(Task to complete):
Your task is to repeat exactly the lines below between the line holding "theorem sum_mem_eq_sum_ind_mul [Fintype" and the line holding "exact Finset.sum_congr rfl fun x", inclusive, and only those.

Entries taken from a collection
-*-*-

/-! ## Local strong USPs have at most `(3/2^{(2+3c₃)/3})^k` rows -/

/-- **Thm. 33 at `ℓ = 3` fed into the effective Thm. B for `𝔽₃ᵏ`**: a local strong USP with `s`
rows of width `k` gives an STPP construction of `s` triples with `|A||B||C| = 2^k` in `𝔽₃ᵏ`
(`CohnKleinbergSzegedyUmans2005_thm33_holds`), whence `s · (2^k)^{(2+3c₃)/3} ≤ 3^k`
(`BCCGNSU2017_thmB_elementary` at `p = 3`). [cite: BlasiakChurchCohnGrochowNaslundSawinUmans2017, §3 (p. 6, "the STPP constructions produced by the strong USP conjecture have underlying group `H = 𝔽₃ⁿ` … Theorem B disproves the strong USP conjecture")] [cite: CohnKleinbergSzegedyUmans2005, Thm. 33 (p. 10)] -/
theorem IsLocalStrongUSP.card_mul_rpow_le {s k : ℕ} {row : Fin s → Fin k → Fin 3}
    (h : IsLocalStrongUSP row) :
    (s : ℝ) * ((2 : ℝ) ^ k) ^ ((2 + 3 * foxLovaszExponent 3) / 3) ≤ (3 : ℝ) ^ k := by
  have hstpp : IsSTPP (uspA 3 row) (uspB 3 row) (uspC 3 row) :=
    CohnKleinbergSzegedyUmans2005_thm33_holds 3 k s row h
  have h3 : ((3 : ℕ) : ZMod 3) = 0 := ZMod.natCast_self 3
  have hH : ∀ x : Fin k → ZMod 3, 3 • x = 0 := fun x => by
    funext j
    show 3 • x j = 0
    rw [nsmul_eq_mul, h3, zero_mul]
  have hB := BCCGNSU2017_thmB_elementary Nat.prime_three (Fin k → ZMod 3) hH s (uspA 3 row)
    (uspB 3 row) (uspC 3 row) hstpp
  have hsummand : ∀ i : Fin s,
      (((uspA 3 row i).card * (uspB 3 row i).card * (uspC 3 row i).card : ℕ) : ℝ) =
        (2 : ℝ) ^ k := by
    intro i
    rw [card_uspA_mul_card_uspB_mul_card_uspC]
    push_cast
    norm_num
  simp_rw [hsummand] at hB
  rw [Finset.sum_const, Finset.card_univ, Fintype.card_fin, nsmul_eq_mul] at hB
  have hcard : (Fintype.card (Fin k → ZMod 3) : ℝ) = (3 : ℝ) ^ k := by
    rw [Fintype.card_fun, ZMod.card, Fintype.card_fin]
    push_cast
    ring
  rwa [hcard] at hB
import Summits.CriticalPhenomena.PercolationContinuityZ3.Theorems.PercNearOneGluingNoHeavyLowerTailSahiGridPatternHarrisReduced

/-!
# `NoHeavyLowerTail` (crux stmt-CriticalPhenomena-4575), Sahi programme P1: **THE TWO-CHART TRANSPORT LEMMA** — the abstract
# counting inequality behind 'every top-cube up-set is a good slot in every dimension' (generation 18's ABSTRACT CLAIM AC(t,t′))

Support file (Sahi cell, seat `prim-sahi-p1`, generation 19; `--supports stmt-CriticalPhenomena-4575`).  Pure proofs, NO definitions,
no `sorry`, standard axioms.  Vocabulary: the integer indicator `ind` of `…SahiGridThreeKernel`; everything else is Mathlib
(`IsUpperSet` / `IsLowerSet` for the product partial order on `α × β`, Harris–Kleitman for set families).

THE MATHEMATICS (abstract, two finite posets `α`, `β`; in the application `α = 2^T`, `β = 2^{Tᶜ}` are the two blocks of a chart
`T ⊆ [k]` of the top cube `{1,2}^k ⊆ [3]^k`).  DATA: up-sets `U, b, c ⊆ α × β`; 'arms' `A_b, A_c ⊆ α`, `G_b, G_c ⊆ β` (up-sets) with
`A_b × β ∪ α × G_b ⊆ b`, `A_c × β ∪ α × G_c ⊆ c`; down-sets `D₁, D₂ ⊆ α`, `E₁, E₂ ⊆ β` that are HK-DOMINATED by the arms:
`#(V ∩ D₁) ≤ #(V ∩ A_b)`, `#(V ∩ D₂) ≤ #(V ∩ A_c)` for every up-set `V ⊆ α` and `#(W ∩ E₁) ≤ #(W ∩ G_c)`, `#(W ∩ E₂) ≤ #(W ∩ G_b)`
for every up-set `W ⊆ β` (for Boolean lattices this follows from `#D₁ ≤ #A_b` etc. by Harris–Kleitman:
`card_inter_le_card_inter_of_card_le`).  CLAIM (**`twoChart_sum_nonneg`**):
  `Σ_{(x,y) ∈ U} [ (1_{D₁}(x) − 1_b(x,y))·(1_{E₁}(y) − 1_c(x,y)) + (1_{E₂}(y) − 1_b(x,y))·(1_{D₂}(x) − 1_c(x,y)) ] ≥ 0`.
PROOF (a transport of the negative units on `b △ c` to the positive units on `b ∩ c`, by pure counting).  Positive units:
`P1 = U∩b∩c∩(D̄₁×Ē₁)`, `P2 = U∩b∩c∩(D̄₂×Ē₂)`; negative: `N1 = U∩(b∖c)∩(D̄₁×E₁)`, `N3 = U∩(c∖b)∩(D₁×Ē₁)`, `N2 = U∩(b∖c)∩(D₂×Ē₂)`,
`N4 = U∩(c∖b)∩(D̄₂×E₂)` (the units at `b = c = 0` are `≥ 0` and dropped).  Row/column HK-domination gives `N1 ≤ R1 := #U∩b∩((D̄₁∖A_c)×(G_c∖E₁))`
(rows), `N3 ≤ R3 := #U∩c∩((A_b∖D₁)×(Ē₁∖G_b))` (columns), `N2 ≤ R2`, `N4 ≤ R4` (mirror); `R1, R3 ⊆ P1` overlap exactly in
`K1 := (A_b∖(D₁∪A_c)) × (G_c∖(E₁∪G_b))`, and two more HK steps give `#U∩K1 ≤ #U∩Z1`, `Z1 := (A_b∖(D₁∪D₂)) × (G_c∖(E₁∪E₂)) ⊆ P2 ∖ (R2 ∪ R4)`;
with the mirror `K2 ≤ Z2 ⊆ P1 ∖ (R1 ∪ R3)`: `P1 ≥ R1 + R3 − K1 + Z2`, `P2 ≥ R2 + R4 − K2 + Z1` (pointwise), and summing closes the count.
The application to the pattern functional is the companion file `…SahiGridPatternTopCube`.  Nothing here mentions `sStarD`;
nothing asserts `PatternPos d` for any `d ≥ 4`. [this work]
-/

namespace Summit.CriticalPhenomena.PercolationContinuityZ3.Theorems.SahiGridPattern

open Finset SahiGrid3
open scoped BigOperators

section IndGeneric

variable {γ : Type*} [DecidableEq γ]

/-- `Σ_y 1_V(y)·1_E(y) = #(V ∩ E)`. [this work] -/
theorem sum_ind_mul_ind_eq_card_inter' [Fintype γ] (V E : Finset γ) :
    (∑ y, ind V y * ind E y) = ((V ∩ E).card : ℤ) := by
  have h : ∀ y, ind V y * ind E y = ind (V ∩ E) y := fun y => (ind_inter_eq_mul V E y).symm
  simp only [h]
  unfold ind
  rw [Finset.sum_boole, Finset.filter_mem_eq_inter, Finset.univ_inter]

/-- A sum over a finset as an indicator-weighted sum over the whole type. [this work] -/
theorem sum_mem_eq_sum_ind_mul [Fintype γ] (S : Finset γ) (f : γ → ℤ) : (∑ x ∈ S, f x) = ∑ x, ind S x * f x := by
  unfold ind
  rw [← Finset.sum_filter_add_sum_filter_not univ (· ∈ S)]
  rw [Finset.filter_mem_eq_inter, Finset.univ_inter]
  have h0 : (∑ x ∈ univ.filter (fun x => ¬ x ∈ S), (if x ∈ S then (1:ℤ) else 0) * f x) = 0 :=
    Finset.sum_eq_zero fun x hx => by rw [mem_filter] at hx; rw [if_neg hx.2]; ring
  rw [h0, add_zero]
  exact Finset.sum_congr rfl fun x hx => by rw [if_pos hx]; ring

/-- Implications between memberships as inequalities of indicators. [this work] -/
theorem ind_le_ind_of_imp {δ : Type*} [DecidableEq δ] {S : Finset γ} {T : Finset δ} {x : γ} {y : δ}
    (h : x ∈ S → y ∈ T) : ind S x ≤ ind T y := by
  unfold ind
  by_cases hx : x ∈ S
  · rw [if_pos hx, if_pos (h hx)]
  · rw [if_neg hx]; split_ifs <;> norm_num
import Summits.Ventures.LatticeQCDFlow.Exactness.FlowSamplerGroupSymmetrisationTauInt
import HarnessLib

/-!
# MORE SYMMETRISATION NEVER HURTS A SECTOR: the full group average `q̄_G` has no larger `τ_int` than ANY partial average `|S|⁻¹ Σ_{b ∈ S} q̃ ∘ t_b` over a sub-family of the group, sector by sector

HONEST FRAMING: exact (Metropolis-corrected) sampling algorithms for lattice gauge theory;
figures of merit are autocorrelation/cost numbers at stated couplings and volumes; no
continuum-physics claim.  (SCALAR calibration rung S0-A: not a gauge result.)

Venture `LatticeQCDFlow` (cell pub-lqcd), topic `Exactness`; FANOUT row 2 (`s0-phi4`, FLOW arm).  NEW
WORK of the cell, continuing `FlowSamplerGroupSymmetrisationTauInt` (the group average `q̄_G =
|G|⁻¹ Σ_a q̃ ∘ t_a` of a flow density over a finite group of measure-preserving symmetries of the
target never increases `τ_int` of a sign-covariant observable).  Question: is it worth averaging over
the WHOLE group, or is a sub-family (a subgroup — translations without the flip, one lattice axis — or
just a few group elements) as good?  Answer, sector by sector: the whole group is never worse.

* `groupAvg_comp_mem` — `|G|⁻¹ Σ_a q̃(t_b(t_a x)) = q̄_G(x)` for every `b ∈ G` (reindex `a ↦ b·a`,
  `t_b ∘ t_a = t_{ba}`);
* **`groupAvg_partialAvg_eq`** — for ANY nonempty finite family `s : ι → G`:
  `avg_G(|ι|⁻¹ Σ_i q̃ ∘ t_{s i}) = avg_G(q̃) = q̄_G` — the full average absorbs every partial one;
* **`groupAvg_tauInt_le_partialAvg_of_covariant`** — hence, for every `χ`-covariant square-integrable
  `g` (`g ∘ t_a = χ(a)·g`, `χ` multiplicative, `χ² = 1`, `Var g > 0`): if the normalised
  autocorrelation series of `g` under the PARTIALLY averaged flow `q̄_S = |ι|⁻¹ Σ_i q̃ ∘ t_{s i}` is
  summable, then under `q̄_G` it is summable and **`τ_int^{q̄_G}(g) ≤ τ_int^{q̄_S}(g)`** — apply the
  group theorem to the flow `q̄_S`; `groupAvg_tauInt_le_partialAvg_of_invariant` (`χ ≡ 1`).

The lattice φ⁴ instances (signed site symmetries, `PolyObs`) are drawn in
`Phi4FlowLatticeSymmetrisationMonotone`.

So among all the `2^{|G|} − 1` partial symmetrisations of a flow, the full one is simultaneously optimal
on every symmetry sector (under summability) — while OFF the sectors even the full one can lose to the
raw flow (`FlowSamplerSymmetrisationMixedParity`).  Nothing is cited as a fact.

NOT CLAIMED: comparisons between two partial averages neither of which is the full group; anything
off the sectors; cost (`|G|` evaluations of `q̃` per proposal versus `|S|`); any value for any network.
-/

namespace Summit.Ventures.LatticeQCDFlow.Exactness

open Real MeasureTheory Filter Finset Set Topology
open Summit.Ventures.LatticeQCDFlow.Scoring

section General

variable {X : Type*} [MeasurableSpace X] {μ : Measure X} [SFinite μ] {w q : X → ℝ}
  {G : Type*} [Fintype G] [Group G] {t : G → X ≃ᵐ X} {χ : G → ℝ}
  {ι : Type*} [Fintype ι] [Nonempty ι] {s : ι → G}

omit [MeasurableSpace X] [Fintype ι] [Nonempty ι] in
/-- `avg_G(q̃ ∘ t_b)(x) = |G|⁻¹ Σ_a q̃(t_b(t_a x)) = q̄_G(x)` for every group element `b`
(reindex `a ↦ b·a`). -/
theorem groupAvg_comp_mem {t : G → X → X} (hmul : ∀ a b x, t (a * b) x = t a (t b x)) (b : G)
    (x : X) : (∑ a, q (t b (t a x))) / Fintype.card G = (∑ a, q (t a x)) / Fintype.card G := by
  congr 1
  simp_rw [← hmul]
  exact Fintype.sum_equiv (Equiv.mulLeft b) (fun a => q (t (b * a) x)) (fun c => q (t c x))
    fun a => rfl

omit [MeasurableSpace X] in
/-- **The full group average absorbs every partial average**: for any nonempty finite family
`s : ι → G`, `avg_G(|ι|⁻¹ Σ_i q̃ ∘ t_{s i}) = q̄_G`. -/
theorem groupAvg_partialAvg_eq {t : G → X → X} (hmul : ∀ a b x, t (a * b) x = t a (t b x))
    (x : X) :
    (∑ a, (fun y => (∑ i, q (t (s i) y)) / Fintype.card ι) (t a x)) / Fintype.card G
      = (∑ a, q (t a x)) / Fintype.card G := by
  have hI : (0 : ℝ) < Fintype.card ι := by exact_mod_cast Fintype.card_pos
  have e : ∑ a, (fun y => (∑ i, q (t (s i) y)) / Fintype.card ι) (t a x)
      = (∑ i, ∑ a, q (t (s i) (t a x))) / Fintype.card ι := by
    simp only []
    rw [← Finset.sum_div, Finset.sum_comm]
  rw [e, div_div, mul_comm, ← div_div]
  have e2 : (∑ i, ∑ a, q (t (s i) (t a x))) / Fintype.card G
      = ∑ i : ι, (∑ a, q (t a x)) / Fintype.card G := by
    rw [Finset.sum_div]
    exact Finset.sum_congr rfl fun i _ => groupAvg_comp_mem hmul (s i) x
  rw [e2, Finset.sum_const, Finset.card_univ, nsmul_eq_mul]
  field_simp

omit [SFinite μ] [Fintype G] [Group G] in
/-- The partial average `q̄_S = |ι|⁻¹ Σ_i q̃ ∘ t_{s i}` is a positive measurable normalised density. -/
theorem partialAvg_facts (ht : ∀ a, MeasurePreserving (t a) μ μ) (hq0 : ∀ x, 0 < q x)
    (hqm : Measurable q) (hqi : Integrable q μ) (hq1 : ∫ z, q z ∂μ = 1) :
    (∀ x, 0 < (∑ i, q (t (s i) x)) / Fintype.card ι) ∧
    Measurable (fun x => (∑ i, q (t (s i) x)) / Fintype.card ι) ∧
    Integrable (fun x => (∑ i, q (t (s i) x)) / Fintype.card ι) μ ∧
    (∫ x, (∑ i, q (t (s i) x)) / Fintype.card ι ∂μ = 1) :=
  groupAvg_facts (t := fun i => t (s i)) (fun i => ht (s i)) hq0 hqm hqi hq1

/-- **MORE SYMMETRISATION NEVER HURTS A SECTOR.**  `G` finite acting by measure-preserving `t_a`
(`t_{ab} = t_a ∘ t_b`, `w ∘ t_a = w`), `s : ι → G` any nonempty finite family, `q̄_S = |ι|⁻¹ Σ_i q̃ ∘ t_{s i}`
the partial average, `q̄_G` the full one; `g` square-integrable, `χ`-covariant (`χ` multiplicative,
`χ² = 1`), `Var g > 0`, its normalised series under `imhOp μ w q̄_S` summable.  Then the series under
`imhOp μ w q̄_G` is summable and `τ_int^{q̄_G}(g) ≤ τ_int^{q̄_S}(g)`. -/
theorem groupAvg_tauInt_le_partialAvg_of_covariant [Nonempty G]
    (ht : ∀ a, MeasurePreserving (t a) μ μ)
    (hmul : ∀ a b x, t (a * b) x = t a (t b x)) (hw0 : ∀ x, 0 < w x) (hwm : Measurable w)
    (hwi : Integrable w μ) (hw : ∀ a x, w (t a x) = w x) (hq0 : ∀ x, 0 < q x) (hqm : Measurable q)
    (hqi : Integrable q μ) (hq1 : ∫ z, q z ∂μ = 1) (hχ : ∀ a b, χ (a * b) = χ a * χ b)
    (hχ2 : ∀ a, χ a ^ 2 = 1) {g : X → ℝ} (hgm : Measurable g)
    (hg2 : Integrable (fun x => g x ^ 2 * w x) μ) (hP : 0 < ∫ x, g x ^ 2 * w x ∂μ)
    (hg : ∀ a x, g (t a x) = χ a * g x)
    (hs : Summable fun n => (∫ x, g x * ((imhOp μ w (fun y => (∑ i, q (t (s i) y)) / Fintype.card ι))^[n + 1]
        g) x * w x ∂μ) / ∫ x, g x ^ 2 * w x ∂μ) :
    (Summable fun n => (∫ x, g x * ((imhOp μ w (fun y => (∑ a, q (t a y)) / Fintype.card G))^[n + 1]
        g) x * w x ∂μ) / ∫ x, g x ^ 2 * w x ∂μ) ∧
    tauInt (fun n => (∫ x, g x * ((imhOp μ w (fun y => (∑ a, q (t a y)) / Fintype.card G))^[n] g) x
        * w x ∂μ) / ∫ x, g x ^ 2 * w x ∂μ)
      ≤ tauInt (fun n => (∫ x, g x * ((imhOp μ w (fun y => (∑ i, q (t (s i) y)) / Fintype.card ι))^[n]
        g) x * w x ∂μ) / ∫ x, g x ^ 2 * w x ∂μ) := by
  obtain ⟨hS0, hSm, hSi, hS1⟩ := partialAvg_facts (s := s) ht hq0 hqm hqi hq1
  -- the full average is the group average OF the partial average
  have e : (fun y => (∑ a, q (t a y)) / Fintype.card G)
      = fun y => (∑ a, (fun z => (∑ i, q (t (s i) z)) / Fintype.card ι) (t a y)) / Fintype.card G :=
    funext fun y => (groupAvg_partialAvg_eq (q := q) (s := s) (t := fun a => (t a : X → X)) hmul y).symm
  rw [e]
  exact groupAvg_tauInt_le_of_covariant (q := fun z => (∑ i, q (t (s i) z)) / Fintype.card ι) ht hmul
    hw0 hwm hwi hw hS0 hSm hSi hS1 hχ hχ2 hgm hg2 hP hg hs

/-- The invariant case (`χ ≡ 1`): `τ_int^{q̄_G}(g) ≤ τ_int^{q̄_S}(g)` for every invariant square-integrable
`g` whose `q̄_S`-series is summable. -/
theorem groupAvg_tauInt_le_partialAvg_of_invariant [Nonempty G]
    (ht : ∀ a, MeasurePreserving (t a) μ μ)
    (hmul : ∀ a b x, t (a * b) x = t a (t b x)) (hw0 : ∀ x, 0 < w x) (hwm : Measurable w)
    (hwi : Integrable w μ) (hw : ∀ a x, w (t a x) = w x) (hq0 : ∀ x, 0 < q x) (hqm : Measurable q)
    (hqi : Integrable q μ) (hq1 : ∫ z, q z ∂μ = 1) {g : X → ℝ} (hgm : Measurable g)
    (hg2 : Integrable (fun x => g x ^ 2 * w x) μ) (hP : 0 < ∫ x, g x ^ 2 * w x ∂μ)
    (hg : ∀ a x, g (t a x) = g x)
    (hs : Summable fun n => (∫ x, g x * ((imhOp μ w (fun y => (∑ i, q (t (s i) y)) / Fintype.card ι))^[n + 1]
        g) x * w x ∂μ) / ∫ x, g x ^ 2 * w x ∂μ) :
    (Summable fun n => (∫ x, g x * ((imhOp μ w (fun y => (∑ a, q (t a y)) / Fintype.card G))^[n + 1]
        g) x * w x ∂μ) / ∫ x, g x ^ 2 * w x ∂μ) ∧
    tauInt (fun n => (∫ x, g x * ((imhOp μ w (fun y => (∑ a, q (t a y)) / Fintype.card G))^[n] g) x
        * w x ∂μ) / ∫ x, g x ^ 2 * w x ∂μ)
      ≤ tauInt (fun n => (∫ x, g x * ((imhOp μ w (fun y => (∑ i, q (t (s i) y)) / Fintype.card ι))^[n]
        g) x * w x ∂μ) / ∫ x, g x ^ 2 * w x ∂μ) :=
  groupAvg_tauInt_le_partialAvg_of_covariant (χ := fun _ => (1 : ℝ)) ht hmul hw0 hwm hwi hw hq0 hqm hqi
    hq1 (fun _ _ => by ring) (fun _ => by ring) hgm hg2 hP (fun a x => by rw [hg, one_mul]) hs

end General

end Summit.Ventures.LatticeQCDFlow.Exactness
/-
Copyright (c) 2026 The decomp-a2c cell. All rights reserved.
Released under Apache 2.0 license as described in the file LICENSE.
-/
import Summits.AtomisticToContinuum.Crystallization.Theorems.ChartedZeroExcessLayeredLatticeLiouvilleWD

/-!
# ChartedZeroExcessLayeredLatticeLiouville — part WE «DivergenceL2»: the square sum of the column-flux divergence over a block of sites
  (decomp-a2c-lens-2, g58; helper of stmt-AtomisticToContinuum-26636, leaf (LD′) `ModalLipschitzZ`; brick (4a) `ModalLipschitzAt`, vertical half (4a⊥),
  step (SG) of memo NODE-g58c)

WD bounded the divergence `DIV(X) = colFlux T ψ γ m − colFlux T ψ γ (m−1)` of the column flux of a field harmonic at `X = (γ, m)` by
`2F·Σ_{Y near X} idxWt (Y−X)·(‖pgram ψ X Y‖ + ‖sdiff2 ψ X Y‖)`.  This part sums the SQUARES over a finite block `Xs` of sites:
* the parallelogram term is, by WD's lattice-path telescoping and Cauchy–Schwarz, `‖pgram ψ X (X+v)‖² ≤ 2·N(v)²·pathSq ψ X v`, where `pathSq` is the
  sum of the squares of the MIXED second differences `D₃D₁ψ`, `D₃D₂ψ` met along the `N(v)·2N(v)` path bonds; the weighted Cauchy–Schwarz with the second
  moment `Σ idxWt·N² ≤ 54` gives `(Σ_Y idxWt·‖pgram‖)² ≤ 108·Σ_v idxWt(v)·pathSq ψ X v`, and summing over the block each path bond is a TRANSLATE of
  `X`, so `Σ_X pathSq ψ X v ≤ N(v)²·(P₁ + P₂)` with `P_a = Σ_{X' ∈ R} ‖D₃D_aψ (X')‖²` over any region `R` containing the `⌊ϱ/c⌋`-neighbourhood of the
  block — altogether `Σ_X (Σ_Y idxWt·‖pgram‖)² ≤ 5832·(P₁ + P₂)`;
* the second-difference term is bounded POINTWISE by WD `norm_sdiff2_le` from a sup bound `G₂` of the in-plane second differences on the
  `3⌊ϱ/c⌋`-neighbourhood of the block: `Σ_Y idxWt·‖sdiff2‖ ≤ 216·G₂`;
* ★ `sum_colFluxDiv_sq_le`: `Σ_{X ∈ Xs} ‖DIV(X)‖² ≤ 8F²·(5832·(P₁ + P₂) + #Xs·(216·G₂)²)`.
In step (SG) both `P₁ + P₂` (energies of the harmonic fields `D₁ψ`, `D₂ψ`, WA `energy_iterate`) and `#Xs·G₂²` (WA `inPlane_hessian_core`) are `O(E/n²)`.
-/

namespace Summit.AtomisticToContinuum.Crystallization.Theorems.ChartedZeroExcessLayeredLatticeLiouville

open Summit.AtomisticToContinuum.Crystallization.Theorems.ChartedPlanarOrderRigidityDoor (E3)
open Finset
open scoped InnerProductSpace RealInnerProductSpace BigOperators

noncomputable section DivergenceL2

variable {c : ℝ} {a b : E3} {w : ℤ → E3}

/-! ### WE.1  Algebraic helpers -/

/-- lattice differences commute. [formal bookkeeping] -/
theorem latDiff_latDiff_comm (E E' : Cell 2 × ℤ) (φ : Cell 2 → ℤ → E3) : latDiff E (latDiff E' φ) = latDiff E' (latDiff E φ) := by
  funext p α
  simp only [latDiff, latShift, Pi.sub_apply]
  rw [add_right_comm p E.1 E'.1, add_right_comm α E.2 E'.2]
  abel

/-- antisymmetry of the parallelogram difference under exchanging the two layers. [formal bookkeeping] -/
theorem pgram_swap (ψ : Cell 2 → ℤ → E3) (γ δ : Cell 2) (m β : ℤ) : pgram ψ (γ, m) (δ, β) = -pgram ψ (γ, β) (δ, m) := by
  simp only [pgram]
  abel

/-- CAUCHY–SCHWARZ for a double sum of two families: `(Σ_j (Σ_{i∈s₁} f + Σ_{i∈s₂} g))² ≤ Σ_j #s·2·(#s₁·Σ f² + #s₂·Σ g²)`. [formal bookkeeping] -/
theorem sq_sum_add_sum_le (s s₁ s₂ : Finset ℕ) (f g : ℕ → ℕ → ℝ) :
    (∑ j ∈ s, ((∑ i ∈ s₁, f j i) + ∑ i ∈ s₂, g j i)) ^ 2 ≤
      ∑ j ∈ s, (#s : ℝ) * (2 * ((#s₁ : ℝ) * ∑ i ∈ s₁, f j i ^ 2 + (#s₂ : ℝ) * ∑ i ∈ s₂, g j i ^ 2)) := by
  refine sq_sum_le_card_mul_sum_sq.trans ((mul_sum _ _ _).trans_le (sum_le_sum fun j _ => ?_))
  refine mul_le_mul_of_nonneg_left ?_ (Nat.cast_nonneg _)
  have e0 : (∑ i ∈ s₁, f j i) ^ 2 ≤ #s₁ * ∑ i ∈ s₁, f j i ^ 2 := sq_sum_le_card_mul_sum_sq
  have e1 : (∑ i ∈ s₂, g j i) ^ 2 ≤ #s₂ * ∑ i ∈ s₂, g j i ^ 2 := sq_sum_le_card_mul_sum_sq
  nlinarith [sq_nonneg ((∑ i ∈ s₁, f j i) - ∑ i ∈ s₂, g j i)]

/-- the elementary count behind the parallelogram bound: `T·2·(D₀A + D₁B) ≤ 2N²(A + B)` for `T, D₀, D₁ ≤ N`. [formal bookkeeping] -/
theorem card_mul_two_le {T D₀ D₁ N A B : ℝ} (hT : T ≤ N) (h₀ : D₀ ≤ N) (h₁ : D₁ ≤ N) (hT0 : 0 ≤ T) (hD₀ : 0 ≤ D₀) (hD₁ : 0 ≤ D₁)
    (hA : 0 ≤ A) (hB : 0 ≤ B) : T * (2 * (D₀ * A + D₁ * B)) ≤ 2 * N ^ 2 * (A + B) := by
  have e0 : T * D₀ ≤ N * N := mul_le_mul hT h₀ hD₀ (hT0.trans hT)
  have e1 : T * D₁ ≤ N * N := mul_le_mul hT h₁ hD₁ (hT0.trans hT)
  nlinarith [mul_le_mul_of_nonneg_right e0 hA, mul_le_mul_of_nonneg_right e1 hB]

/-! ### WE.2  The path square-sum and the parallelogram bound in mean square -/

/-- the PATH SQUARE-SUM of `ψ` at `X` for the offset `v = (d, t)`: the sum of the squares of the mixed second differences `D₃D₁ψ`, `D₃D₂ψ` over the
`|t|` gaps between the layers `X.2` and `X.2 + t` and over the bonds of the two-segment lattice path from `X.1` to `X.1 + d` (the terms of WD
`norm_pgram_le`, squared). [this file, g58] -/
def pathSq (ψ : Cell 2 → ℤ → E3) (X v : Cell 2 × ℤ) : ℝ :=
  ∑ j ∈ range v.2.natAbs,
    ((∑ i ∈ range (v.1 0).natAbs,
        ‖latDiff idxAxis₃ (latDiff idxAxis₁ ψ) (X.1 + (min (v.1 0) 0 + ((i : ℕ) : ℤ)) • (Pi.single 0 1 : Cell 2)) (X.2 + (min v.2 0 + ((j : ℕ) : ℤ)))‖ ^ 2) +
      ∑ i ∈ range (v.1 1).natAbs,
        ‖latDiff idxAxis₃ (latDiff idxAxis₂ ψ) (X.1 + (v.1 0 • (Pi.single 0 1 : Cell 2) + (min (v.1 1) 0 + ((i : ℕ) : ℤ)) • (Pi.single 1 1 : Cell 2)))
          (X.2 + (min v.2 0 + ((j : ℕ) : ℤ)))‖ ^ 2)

-*-*-

(Response):
theorem sum_mem_eq_sum_ind_mul [Fintype γ] (S : Finset γ) (f : γ → ℤ) : (∑ x ∈ S, f x) = ∑ x, ind S x * f x := by
  unfold ind
  rw [← Finset.sum_filter_add_sum_filter_not univ (· ∈ S)]
  rw [Finset.filter_mem_eq_inter, Finset.univ_inter]
  have h0 : (∑ x ∈ univ.filter (fun x => ¬ x ∈ S), (if x ∈ S then (1:ℤ) else 0) * f x) = 0 :=
    Finset.sum_eq_zero fun x hx => by rw [mem_filter] at hx; rw [if_neg hx.2]; ring
  rw [h0, add_zero]
  exact Finset.sum_congr rfl fun x hx => by rw [if_pos hx]; ring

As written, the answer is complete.